Problem
Please work out how many lines in the material contain "quadratic" and give only that figure.

== == ==

import Summits.BirchSwinnertonDyer.Rank1Residual.X5.SelmerSolitaireRebase
import Summits.BirchSwinnertonDyer.Rank1Residual.X5.SelmerSolitairePivotUnique
import Summits.BirchSwinnertonDyer.Rank1Residual.X5.SelmerSolitaireExtendVec
import HarnessLib

/-!
# Selmer solitaire: the pivot of a one-vertex extension is a one-vertex extension of the pivot (R2)

Cell `b2b-bsdres`, O1 (p = 2) PROVER ORDER v2.8 (ii′) (x11b3-p4; item (R2) of
`HOME/b2b-bsdres-x11b3-p4/T4PRIME-PLAN.md`, the input that lets T4′ pull a T4-move made on a RE-BASED
position back to a move on the original position).  Pure 𝔽₂ linear algebra; theorems only; reach-neutral;
nothing booked; O1 OPEN.

For a position `P`, a core vertex `X` (`A = X⁺`), and a new row `μ` (a MOVE on `P`), put
`w := μ·𝟙_A` and **`ν := μ·𝟙_{Aᶜ} + (Ŝ ∗ A) w`** (the transformed row).  Then
`pivotPos (extend P μ) (lift X) = extend (pivotPos P X) ν`: re-basing commutes with moves up to this
change of the new row (Tucker's PPT of a bordered matrix).  Proof: the right-hand side satisfies the
exchange relation of the left-hand side (`eq_pivot_of_exchange`), by the exchange relation of `Ŝ ∗ A`
on old rows and, on the new row, by the symmetry of `Ŝ ∗ A` and the vanishing of its quadratic form
(x11b3-p2's `Alt.dotProduct_mulVec_self_eq_zero`).

* `plus_lift_eq_image` — `(lift X)⁺ = oldV '' X⁺`; `core_extend_lift_iff` — old cores persist.
* `pivotPos_extend` — THE COMMUTATION (R2).

[cite: Tsatsomeros2000, Thm. 3.1] [cite: MazurRubin2004, §4.3]
-/

namespace Summit.BirchSwinnertonDyer.Rank1Residual.X5.SelmerSolitaire

open Finset Matrix

variable {s : ℕ}

/-- A position is determined by its adjacency matrix. [folklore] -/
theorem Position.eq_of_S_eq {P Q : Position s} (h : P.S = Q.S) : P = Q := by
  cases P; cases Q; cases h; rfl

/-- **`(lift X)⁺ = oldV '' X⁺`.** [folklore] -/
theorem plus_lift_eq_image (X : Finset (Fin s)) : plus (lift X) = (plus X).image oldV := by
  ext v
  rw [Finset.mem_image]
  have hcard : (lift X).card = X.card := by unfold lift; exact Finset.card_map _
  constructor
  · intro hv
    cases v with
    | none =>
      refine ⟨none, ?_, rfl⟩
      have h := (none_mem_plus_iff (lift X)).mp hv
      rw [hcard] at h
      exact (none_mem_plus_iff X).mpr h
    | some j =>
      have hj := (some_mem_plus_iff (lift X) j).mp hv
      unfold lift at hj
      obtain ⟨i, hi, rfl⟩ := Finset.mem_map.mp hj
      exact ⟨some i, (some_mem_plus_iff X i).mpr hi, rfl⟩
  · rintro ⟨u, hu, rfl⟩
    cases u with
    | none =>
      have h := (none_mem_plus_iff X).mp hu
      show (none : V (s + 1)) ∈ plus (lift X)
      rw [none_mem_plus_iff, hcard]; exact h
    | some i =>
      have hi := (some_mem_plus_iff X i).mp hu
      show (some i.castSucc : V (s + 1)) ∈ plus (lift X)
      rw [some_mem_plus_iff]
      unfold lift
      exact Finset.mem_map.mpr ⟨i, hi, rfl⟩

/-- **Old cores persist under a move**: `lift X` is core in `extend P μ` iff `X` is core in `P`
(x11b3-p2's `det_extend_image_oldV`). [cite: MazurRubin2004, §4.3] -/
theorem core_extend_lift_iff (P : Position s) (μ : V s → ZMod 2) (X : Finset (Fin s)) :
    Core (extend P μ) (lift X) ↔ Core P X := by
  unfold Core
  rw [show (fun x : ↥(plus (lift X)) => (x : V (s + 1))) = Subtype.val from rfl,
    show (fun x : ↥(plus X) => (x : V s)) = Subtype.val from rfl,
    det_submatrix_congr (extend P μ).S (plus_lift_eq_image X)]
  show ((extend P μ).S.submatrix (Subtype.val : ↥((plus X).image oldV) → V (s + 1)) Subtype.val).det = 1 ↔ _
  rw [det_extend_image_oldV]

/-- Membership of an old vertex in `(lift X)⁺`. [folklore] -/
theorem oldV_mem_plus_lift_iff (X : Finset (Fin s)) (v : V s) :
    oldV v ∈ plus (lift X) ↔ v ∈ plus X := by
  rw [plus_lift_eq_image, Finset.mem_image]
  constructor
  · rintro ⟨u, hu, huv⟩
    rwa [← oldV_injective huv]
  · intro hv
    exact ⟨v, hv, rfl⟩

/-- The new vertex is not in `(lift X)⁺`. [folklore] -/
theorem new_not_mem_plus_lift (X : Finset (Fin s)) : (some (Fin.last s) : V (s + 1)) ∉ plus (lift X) := by
  rw [plus_lift_eq_image, Finset.mem_image]
  rintro ⟨u, -, hu⟩
  exact oldV_ne_new u hu

/-- Every vertex of the extended graph is an old vertex or the new one. [folklore] -/
theorem eq_oldV_or_new (u : V (s + 1)) : (∃ v : V s, u = oldV v) ∨ u = some (Fin.last s) := by
  rcases h : unNew u with _ | v
  · right
    have : unNew u = unNew (some (Fin.last s) : V (s + 1)) := by rw [h, unNew_new]
    exact unNew.injective this
  · exact Or.inl ⟨v, unNew_eq_some_iff.mp h⟩

/-- **(R2) The pivot of an extension is an extension of the pivot.**  With `A = X⁺`, `w = μ·𝟙_A` and
`ν = μ·𝟙_{Aᶜ} + (Ŝ ∗ A) w`: `pivotPos (extend P μ) (lift X) = extend (pivotPos P X) ν`.
[cite: Tsatsomeros2000, Thm. 3.1] -/
theorem pivotPos_extend (P : Position s) (X : Finset (Fin s)) (hX : Core P X) (μ : V s → ZMod 2)
    (hX' : Core (extend P μ) (lift X)) :
    pivotPos (extend P μ) (lift X) hX' =
      extend (pivotPos P X hX)
        (fun v => (plus X).piecewise 0 μ v + (pivot P.S (plus X) *ᵥ (plus X).piecewise μ 0) v) := by
  classical
  set A : Finset (V s) := plus X with hAdef
  set w : V s → ZMod 2 := A.piecewise μ 0 with hw
  set ν : V s → ZMod 2 := fun v => A.piecewise 0 μ v + (pivot P.S A *ᵥ w) v with hν
  have hA : IsUnit (P.S.submatrix (Subtype.val : ↥A → V s) Subtype.val).det := isUnit_det_of_core P X hX
  have hA' : IsUnit ((extend P μ).S.submatrix (Subtype.val : ↥(plus (lift X)) → V (s + 1)) Subtype.val).det :=
    isUnit_det_of_core (extend P μ) (lift X) hX'
  -- the pivot matrix is a position matrix: symmetric with zero diagonal, so its quadratic form vanishes
  have hQsymm : (pivot P.S A).IsSymm := pivot_isSymm P A
  have hQdiag : ∀ v, pivot P.S A v v = 0 := pivot_apply_self P A hA
  apply Position.eq_of_S_eq
  show pivot (extend P μ).S (plus (lift X)) = (extend (pivotPos P X hX) ν).S
  symm
  refine eq_pivot_of_exchange hA' _ fun x' => ?_
  -- decode `x'` into its old part `x` and its new coordinate `t`
  set x : V s → ZMod 2 := fun v => x' (oldV v) with hx
  set t : ZMod 2 := x' (some (Fin.last s)) with ht
  -- the argument vector `y' = A'.piecewise (M'x') x'` on old vertices and at `q`
  have hy_old : ∀ v : V s, (plus (lift X)).piecewise ((extend P μ).S *ᵥ x') x' (oldV v) =
      A.piecewise (P.S *ᵥ x) x v + t * w v := by
    intro v
    by_cases hv : v ∈ A
    · rw [Finset.piecewise_eq_of_mem _ _ _ ((oldV_mem_plus_lift_iff X v).mpr hv),
        Finset.piecewise_eq_of_mem _ _ _ hv, extend_mulVec_oldV, hw, Finset.piecewise_eq_of_mem _ _ _ hv]
      ring
    · rw [Finset.piecewise_eq_of_notMem _ _ _ (fun h => hv ((oldV_mem_plus_lift_iff X v).mp h)),
        Finset.piecewise_eq_of_notMem _ _ _ hv, hw, Finset.piecewise_eq_of_notMem _ _ _ hv]
      simp [hx]
  have hy_new : (plus (lift X)).piecewise ((extend P μ).S *ᵥ x') x' (some (Fin.last s)) = t :=
    Finset.piecewise_eq_of_notMem _ _ _ (new_not_mem_plus_lift X)
  -- old part of `y'` as a vector
  have hy_vec : (fun v => (plus (lift X)).piecewise ((extend P μ).S *ᵥ x') x' (oldV v)) =
      A.piecewise (P.S *ᵥ x) x + t • w := by
    funext v; rw [hy_old]; simp [Pi.add_apply, Pi.smul_apply, smul_eq_mul]
  -- the exchange relation of `Ŝ ∗ A` and the transformed row
  have hexch : pivot P.S A *ᵥ A.piecewise (P.S *ᵥ x) x = A.piecewise x (P.S *ᵥ x) :=
    pivot_mulVec_piecewise hA x
  funext u
  rcases eq_oldV_or_new u with ⟨v, rfl⟩ | rfl
  · -- an old row
    rw [extend_mulVec_oldV, hy_new]
    change (pivot P.S A *ᵥ fun v => (plus (lift X)).piecewise ((extend P μ).S *ᵥ x') x' (oldV v)) v +
      ν v * t = _
    rw [hy_vec, Matrix.mulVec_add, Matrix.mulVec_smul, hexch]
    simp only [Pi.add_apply, Pi.smul_apply, smul_eq_mul]
    by_cases hv : v ∈ A
    · rw [Finset.piecewise_eq_of_mem _ _ _ ((oldV_mem_plus_lift_iff X v).mpr hv),
        Finset.piecewise_eq_of_mem _ _ _ hv, hν]
      simp only [Finset.piecewise_eq_of_mem _ _ _ hv, Pi.zero_apply, zero_add]
      -- `x v + t·(Qw)v + (Qw)v·t = x v`
      have : t * (pivot P.S A *ᵥ w) v + (pivot P.S A *ᵥ w) v * t = 0 := by
        rw [mul_comm]; exact CharTwo.add_self_eq_zero _
      have hxv : x v = x' (oldV v) := rfl
      linear_combination this + hxv
    · rw [Finset.piecewise_eq_of_notMem _ _ _ (fun h => hv ((oldV_mem_plus_lift_iff X v).mp h)),
        Finset.piecewise_eq_of_notMem _ _ _ hv, hν, extend_mulVec_oldV]
      simp only [Finset.piecewise_eq_of_notMem _ _ _ hv]
      have : t * (pivot P.S A *ᵥ w) v + (pivot P.S A *ᵥ w) v * t = 0 := by
        rw [mul_comm]; exact CharTwo.add_self_eq_zero _
      rw [← ht]
      linear_combination (exp := 1) this
  · -- the new row: `ν ⬝ y = μ ⬝ x`
    rw [extend_mulVec_new, Finset.piecewise_eq_of_notMem _ _ _ (new_not_mem_plus_lift X),
      extend_mulVec_new]
    simp_rw [hy_old]
    -- `∑ ν v (z v + t w v) = ∑ μ v x v` with `z = A.piecewise (Sx) x`
    have hνw : ∑ v : V s, ν v * w v = 0 := by
      have h0 := Alt.dotProduct_mulVec_self_eq_zero (pivot P.S A) hQsymm hQdiag w
      simp only [dotProduct] at h0
      rw [← h0]
      refine Finset.sum_congr rfl fun v _ => ?_
      rw [hν]
      by_cases hv : v ∈ A
      · simp only [Finset.piecewise_eq_of_mem _ _ _ hv, Pi.zero_apply, zero_add]; ring
      · simp only [hw, Finset.piecewise_eq_of_notMem _ _ _ hv, Pi.zero_apply, mul_zero, zero_mul]
    have hνz : ∑ v : V s, ν v * A.piecewise (P.S *ᵥ x) x v = ∑ v : V s, μ v * x v := by
      -- `ν ⬝ z = (μ𝟙_{Aᶜ}) ⬝ z + (Q w) ⬝ z` and `(Q w) ⬝ z = w ⬝ (Q z) = w ⬝ (A.piecewise x (Sx))`
      have h1 : (fun v => (pivot P.S A *ᵥ w) v) ⬝ᵥ A.piecewise (P.S *ᵥ x) x =
          w ⬝ᵥ (pivot P.S A *ᵥ A.piecewise (P.S *ᵥ x) x) := by
        rw [Matrix.dotProduct_mulVec, ← Matrix.mulVec_transpose, hQsymm.eq, dotProduct_comm]
      rw [hexch] at h1
      simp only [dotProduct] at h1
      calc ∑ v : V s, ν v * A.piecewise (P.S *ᵥ x) x v
          = ∑ v : V s, (A.piecewise 0 μ v * A.piecewise (P.S *ᵥ x) x v +
              (pivot P.S A *ᵥ w) v * A.piecewise (P.S *ᵥ x) x v) := by
            refine Finset.sum_congr rfl fun v _ => ?_; rw [hν]; ring
        _ = ∑ v : V s, A.piecewise 0 μ v * A.piecewise (P.S *ᵥ x) x v +
              ∑ v : V s, w v * A.piecewise x (P.S *ᵥ x) v := by
            rw [Finset.sum_add_distrib, h1]
        _ = ∑ v : V s, μ v * x v := by
            rw [← Finset.sum_add_distrib]
            refine Finset.sum_congr rfl fun v _ => ?_
            by_cases hv : v ∈ A
            · simp [hw, Finset.piecewise_eq_of_mem _ _ _ hv]
            · simp [hw, Finset.piecewise_eq_of_notMem _ _ _ hv]
    calc ∑ v : V s, ν v * (A.piecewise (P.S *ᵥ x) x v + t * w v)
        = ∑ v : V s, ν v * A.piecewise (P.S *ᵥ x) x v + t * ∑ v : V s, ν v * w v := by
          rw [Finset.mul_sum, ← Finset.sum_add_distrib]
          refine Finset.sum_congr rfl fun v _ => by ring
      _ = ∑ v : V s, μ v * x v := by rw [hνw, mul_zero, add_zero, hνz]
      _ = ∑ v : V s, μ v * x' (oldV v) := rfl

end Summit.BirchSwinnertonDyer.Rank1Residual.X5.SelmerSolitaire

== == ==

Solution below
2